Thermoplastic, also known as thermosoftening plastic, is a polymer that becomes pliable or moldable above a specific temperature, and returns to a solid state upon cooling. Most thermoplastics are polymers, and hence have high molecular weights. In the present invention, the thermoplastic polymers can have linear, branched, ladder, dendritic or other structures. The chains of such polymer thermoplastics associate through intermolecular forces. This property allows thermoplastics to be remolded because the intermolecular interactions spontaneously reform upon cooling. The thermoplastic polymers differ from thermosetting polymers (thermoset), which form irreversible chemical bonds between the polymer chains. And in case when such bonds break down, they will not reform again upon cooling.
Regarding thermoplastic polymers, within a temperature range above their respective glass transition temperatures and below their melting points, the physical properties of the thermoplastic polymers change drastically without associated phase changes. Within this temperature range, most thermoplastics are rubbery materials due to alternating rigid crystalline and elastic amorphous regions. Some thermoplastics do not fully crystallize above glass transition temperature, retaining some, or all of their amorphous characteristics.
Based on the type of the polymers that made the thermoplastic materials, various thermoplastic materials may have different properties and hence various applications. In addition, will the addition of various fillers, the properties of thermoplastic polymers can be significantly reinforced or altered. Various fillers can be added into the polymer matrix to form new polymer products. For example, some filler may be much cheaper than the polymer. Thus by using such filler, the manufacturing costs could be lowered. In addition, the addition of some filler may enhance certain valuable properties of the host polymer. Moreover, the addition of certain filler may even bring new properties to the host polymer.
Furthermore, sulfur, as an important additive, has been widely used in various polymer products, such as rubber, which is a thermosetting polymer. The process of vulcanization is the critical step for modern rubber production. Vulcanization is a chemical process for converting rubber or related polymers into more durable materials via the addition of sulfur. The vulcanized materials are less sticky and have superior mechanical properties. Hence the vulcanized rubber can be used for making tires, hoses, belts, etc. However, such rubber vulcanization is a very different process than the process of the present invention to make the disclosed composites. First, rubber is a thermosetting polymer that has very different response when heated. After being cured (hardened), the thermosetting polymer will not melt or perform deformation again. While the thermoplastic polymers disclosed in the present invention, when heated, will become soft and thus can be reprocessed many times by recycling. Second, in vulcanization, the added sulfur will perform chemical reaction to promote the formation of cross-links between the polymer chains. The cross-links introduced by vulcanization with sulfur prevent the polymer chains from moving independently. However, in the present invention, the added sulfur, as the filler, only physically fills the spaces within the polymer matrix. There is no chemical reaction occurs; and no cross-link has been formed following the addition of sulfur.

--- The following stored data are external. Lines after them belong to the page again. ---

/-- **`Char` is multiplicative over a direct sum** (Panzer 2022, Prop. 2.24 transported to
orderings, as in the proof of Thm 2.19): if `ω` (with `ω(∅) = 0`) is additive over the disjoint
union `A ⊔ B` (`ω(X) = ω(X ∩ A) + ω(X ∩ B)`, e.g. `ω = sdc` of a direct sum of matroids, whose
corank is additive) and no `ω(A' ∪ B')` with `A' ⊆ A`, `B' ⊆ B`, `A' ∪ B' ≠ ∅` vanishes, then
`charSum(A ∪ B) = charSum(A) · charSum(B)`. Proof as printed: first-edge recursion and
`ω(A ∪ B)⁻¹ (ω(A) + ω(B)) = 1`. [cite: Panzer2022, Prop. 2.24 and Thm 2.19 (proof)] -/
theorem charSum_union [DecidableEq α] (ω : Finset α → 𝕜) (h0 : ω ∅ = 0) :
    ∀ (n : ℕ) (A B : Finset α), (A ∪ B).card = n → Disjoint A B →
      (∀ X, X ⊆ A ∪ B → ω X = ω (X ∩ A) + ω (X ∩ B)) →
      (∀ A', A' ⊆ A → ∀ B', B' ⊆ B → (A' ∪ B').Nonempty → ω (A' ∪ B') ≠ 0) →
        charSum ω (A ∪ B) = charSum ω A * charSum ω B := by
  intro n
  induction n using Nat.strong_induction_on with
  | _ n ih =>
    intro A B hn hdisj hadd hne0
    rcases A.eq_empty_or_nonempty with rfl | hA
    · simp
    rcases B.eq_empty_or_nonempty with rfl | hB
    · simp
    have hAB : (A ∪ B).Nonempty := hA.mono Finset.subset_union_left
    have hωA : ω A ≠ 0 := by
      simpa using hne0 A subset_rfl ∅ (Finset.empty_subset _) (by simpa using hA)
    have hωB : ω B ≠ 0 := by
      simpa using hne0 ∅ (Finset.empty_subset _) B subset_rfl (by simpa using hB)
    have hωAB : ω (A ∪ B) ≠ 0 := hne0 A subset_rfl B subset_rfl hAB
    have haddAB : ω (A ∪ B) = ω A + ω B := additive_union hadd hdisj
    -- first-edge recursion on `A ∪ B`, on `A` and on `B`
    rw [charSum_eq_inv_mul_sum_charSum_erase ω h0 (A ∪ B) hAB, Finset.sum_union hdisj]
    have hSA : ∑ x ∈ A, charSum ω ((A ∪ B).erase x) = ω A * charSum ω A * charSum ω B := by
      rw [charSum_eq_inv_mul_sum_charSum_erase ω h0 A hA, ← mul_assoc, mul_inv_cancel₀ hωA, one_mul,
        Finset.sum_mul]
      refine Finset.sum_congr rfl fun x hx => ?_
      have hxB : x ∉ B := Finset.disjoint_left.1 hdisj hx
      have hEq : (A ∪ B).erase x = A.erase x ∪ B := by
        rw [Finset.erase_union_distrib, Finset.erase_eq_of_notMem hxB]
      rw [hEq]
      have hlt : (A.erase x ∪ B).card < n := by
        rw [← hEq, Finset.card_erase_of_mem (Finset.mem_union_left B hx)]
        have := Finset.card_pos.2 hAB
        omega
      refine ih _ hlt
        (A.erase x) B rfl (Finset.disjoint_of_subset_left (Finset.erase_subset x A) hdisj)
        (additive_mono hadd hdisj (Finset.erase_subset x A) subset_rfl)
        (fun A' hA' B' hB' hne => hne0 A' (hA'.trans (Finset.erase_subset x A)) B' hB' hne)
    have hSB : ∑ x ∈ B, charSum ω ((A ∪ B).erase x) = ω B * charSum ω A * charSum ω B := by
      rw [charSum_eq_inv_mul_sum_charSum_erase ω h0 B hB, mul_assoc, mul_left_comm (charSum ω A),
        ← mul_assoc, mul_inv_cancel₀ hωB, one_mul, Finset.mul_sum]
      refine Finset.sum_congr rfl fun x hx => ?_
      have hxA : x ∉ A := fun h => Finset.disjoint_left.1 hdisj h hx
      have hEq : (A ∪ B).erase x = A ∪ B.erase x := by
        rw [Finset.erase_union_distrib, Finset.erase_eq_of_notMem hxA]
      rw [hEq]
      have hlt : (A ∪ B.erase x).card < n := by
        rw [← hEq, Finset.card_erase_of_mem (Finset.mem_union_right A hx)]
        have := Finset.card_pos.2 hAB
        omega
      exact ih _ hlt
        A (B.erase x) rfl (Finset.disjoint_of_subset_right (Finset.erase_subset x B) hdisj)
        (additive_mono hadd hdisj subset_rfl (Finset.erase_subset x B))
        (fun A' hA' B' hB' hne => hne0 A' hA' B' (hB'.trans (Finset.erase_subset x B)) hne)
    rw [hSA, hSB, haddAB]
    rw [haddAB] at hωAB
    field_simp

/-- **The product formula for a direct sum** (Panzer 2022, proof of Thm 2.19 with Prop. 2.24 and
`dChar = |·| Char`): for non-empty disjoint `A`, `B` and `ω` additive over `A ⊔ B` with
`ω(∅) = 0`, off the poles of all PROPER sub-unions,
`Hepp(A ∪ B) = ω(A ∪ B) · charSum(A) · charSum(B)`, i.e.
`Hepp_D(A ⊕ B) = ω(A ⊕ B) · (Hepp_D(A)/ω(A)) · (Hepp_D(B)/ω(B))`
(`charSum_eq_inv_mul_heppSumFn`). No hypothesis on `ω(A ∪ B)` itself. [cite: Panzer2022, Thm 2.19 (proof)] -/
theorem heppSumFn_union [DecidableEq α] (ω : Finset α → 𝕜) (h0 : ω ∅ = 0) (A B : Finset α)
    (hA : A.Nonempty) (hB : B.Nonempty) (hdisj : Disjoint A B)
    (hadd : ∀ X, X ⊆ A ∪ B → ω X = ω (X ∩ A) + ω (X ∩ B))
    (hne0 : ∀ A', A' ⊆ A → ∀ B', B' ⊆ B → (A' ∪ B').Nonempty → A' ∪ B' ≠ A ∪ B →
      ω (A' ∪ B') ≠ 0) :
    heppSumFn ω (A ∪ B) = ω (A ∪ B) * charSum ω A * charSum ω B := by
  have hAB : (A ∪ B).Nonempty := hA.mono Finset.subset_union_left
  -- `A` and `B` are proper sub-unions
  have hApr : A ≠ A ∪ B := by
    intro h
    obtain ⟨b, hb⟩ := hB
    have : b ∈ A := by rw [h]; exact Finset.mem_union_right A hb
    exact Finset.disjoint_left.1 hdisj this hb
  have hBpr : B ≠ A ∪ B := by
    intro h
    obtain ⟨x, hx⟩ := hA
    have : x ∈ B := by rw [h]; exact Finset.mem_union_left B hx
    exact Finset.disjoint_left.1 hdisj hx this
  have hωA : ω A ≠ 0 := by
    simpa using hne0 A subset_rfl ∅ (Finset.empty_subset _) (by simpa using hA) (by simpa using hApr)
  have hωB : ω B ≠ 0 := by
    simpa using hne0 ∅ (Finset.empty_subset _) B subset_rfl (by simpa using hB) (by simpa using hBpr)
  rw [heppSumFn_eq_sum_suffixChar_tail ω h0, sum_orderings_eq_sum_erase_cons (A ∪ B) hAB,
    Finset.sum_union hdisj]
  -- after dropping the first edge `x`, the summand is `Char` of an ordering of `(A ∪ B) ∖ x`
  have hinner : ∀ x ∈ A ∪ B, ∑ l ∈ orderings ((A ∪ B).erase x),
      suffixChar (sufWord ω (x :: l)).tail = charSum ω ((A ∪ B).erase x) := by
    intro x _
    rfl
  rw [Finset.sum_congr rfl fun x hx => hinner x (Finset.mem_union_left B hx),
    Finset.sum_congr rfl fun x hx => hinner x (Finset.mem_union_right A hx)]
  have hSA : ∑ x ∈ A, charSum ω ((A ∪ B).erase x) = ω A * charSum ω A * charSum ω B := by
    rw [charSum_eq_inv_mul_sum_charSum_erase ω h0 A hA, ← mul_assoc, mul_inv_cancel₀ hωA, one_mul,
      Finset.sum_mul]
    refine Finset.sum_congr rfl fun x hx => ?_
    have hxB : x ∉ B := Finset.disjoint_left.1 hdisj hx
    have hEq : (A ∪ B).erase x = A.erase x ∪ B := by
      rw [Finset.erase_union_distrib, Finset.erase_eq_of_notMem hxB]
    rw [hEq]
    refine charSum_union ω h0 _ (A.erase x) B rfl
      (Finset.disjoint_of_subset_left (Finset.erase_subset x A) hdisj)
      (additive_mono hadd hdisj (Finset.erase_subset x A) subset_rfl)
      (fun A' hA' B' hB' hne => hne0 A' (hA'.trans (Finset.erase_subset x A)) B' hB' hne ?_)
    intro hEq'
    have : x ∈ A' ∪ B' := by rw [hEq']; exact Finset.mem_union_left B hx
    rcases Finset.mem_union.1 this with h | h
    · exact (Finset.notMem_erase x A) (hA' h)
    · exact hxB (hB' h)
  have hSB : ∑ x ∈ B, charSum ω ((A ∪ B).erase x) = ω B * charSum ω A * charSum ω B := by
    rw [charSum_eq_inv_mul_sum_charSum_erase ω h0 B hB, mul_assoc, mul_left_comm (charSum ω A),
      ← mul_assoc, mul_inv_cancel₀ hωB, one_mul, Finset.mul_sum]
    refine Finset.sum_congr rfl fun x hx => ?_
    have hxA : x ∉ A := fun h => Finset.disjoint_left.1 hdisj h hx
    have hEq : (A ∪ B).erase x = A ∪ B.erase x := by
      rw [Finset.erase_union_distrib, Finset.erase_eq_of_notMem hxA]
    rw [hEq]
    refine charSum_union ω h0 _ A (B.erase x) rfl
      (Finset.disjoint_of_subset_right (Finset.erase_subset x B) hdisj)
      (additive_mono hadd hdisj subset_rfl (Finset.erase_subset x B))
      (fun A' hA' B' hB' hne => hne0 A' hA' B' (hB'.trans (Finset.erase_subset x B)) hne ?_)
    intro hEq'
    have : x ∈ A' ∪ B' := by rw [hEq']; exact Finset.mem_union_right A hx
    rcases Finset.mem_union.1 this with h | h
    · exact hxA (hA' h)
    · exact (Finset.notMem_erase x B) (hB' h)
  rw [hSA, hSB, additive_union hadd hdisj]
  ring

/-- **Thm 2.19 (the direction by shuffles), pointwise**: on the hyperplane `ω(A ⊔ B) = 0` of
logarithmic divergence the Hepp sum of a direct sum vanishes (Panzer 2022, Thm 2.19 with
Lemma 2.23: "disconnectedness is sufficient to ensure `H(M, a⃗) = 0`"), off the poles of the
proper sub-unions. [cite: Panzer2022, Thm 2.19] -/
theorem heppSumFn_union_eq_zero [DecidableEq α] (ω : Finset α → 𝕜) (h0 : ω ∅ = 0)
    (A B : Finset α) (hA : A.Nonempty) (hB : B.Nonempty) (hdisj : Disjoint A B)
    (hadd : ∀ X, X ⊆ A ∪ B → ω X = ω (X ∩ A) + ω (X ∩ B))
    (hne0 : ∀ A', A' ⊆ A → ∀ B', B' ⊆ B → (A' ∪ B').Nonempty → A' ∪ B' ≠ A ∪ B →
      ω (A' ∪ B') ≠ 0)
    (hlog : ω (A ∪ B) = 0) : heppSumFn ω (A ∪ B) = 0 := by
  rw [heppSumFn_union ω h0 A B hA hB hdisj hadd hne0, hlog, zero_mul, zero_mul]

end Literature.Combinatorics.Matroid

Moreover, sulfur has been reported to be added into the thermoplastic polymers, too. However, in that case, there is actually chemical reaction occurring. New chemical bond is formed, and certain properties of the thermoplastic polymers have been altered. Thus the final product is a new type of sulfur-rich poly-conjugated polymer. The newly gained properties may make the product suitable as electroactive or conducting materials.
Furthermore, the thermoplastic polymers can also be made into nanothermoplastic polymers. Nanocomposites are a group of multiphase solid material (matrix and filler), where one of the phases (usually the filler) has at least one dimension of nanoscale (less than 300 nanometers (nm)). In this way, the mechanical, electrical, thermal, optical, electrochemical and catalytic properties of the nanocomposite will differ markedly from those of the component materials. One easy way to make the polymer nanocomposite is appropriately adding nanoparticles to a polymer matrix. And this can enhance its performance, often dramatically, by simply capitalizing on the nature and properties of the nanoscale filler. The normal nanofillers used in this context are ceramics, clays, and certain carbon nanostructures, such as nanoplatelets or nanotubes.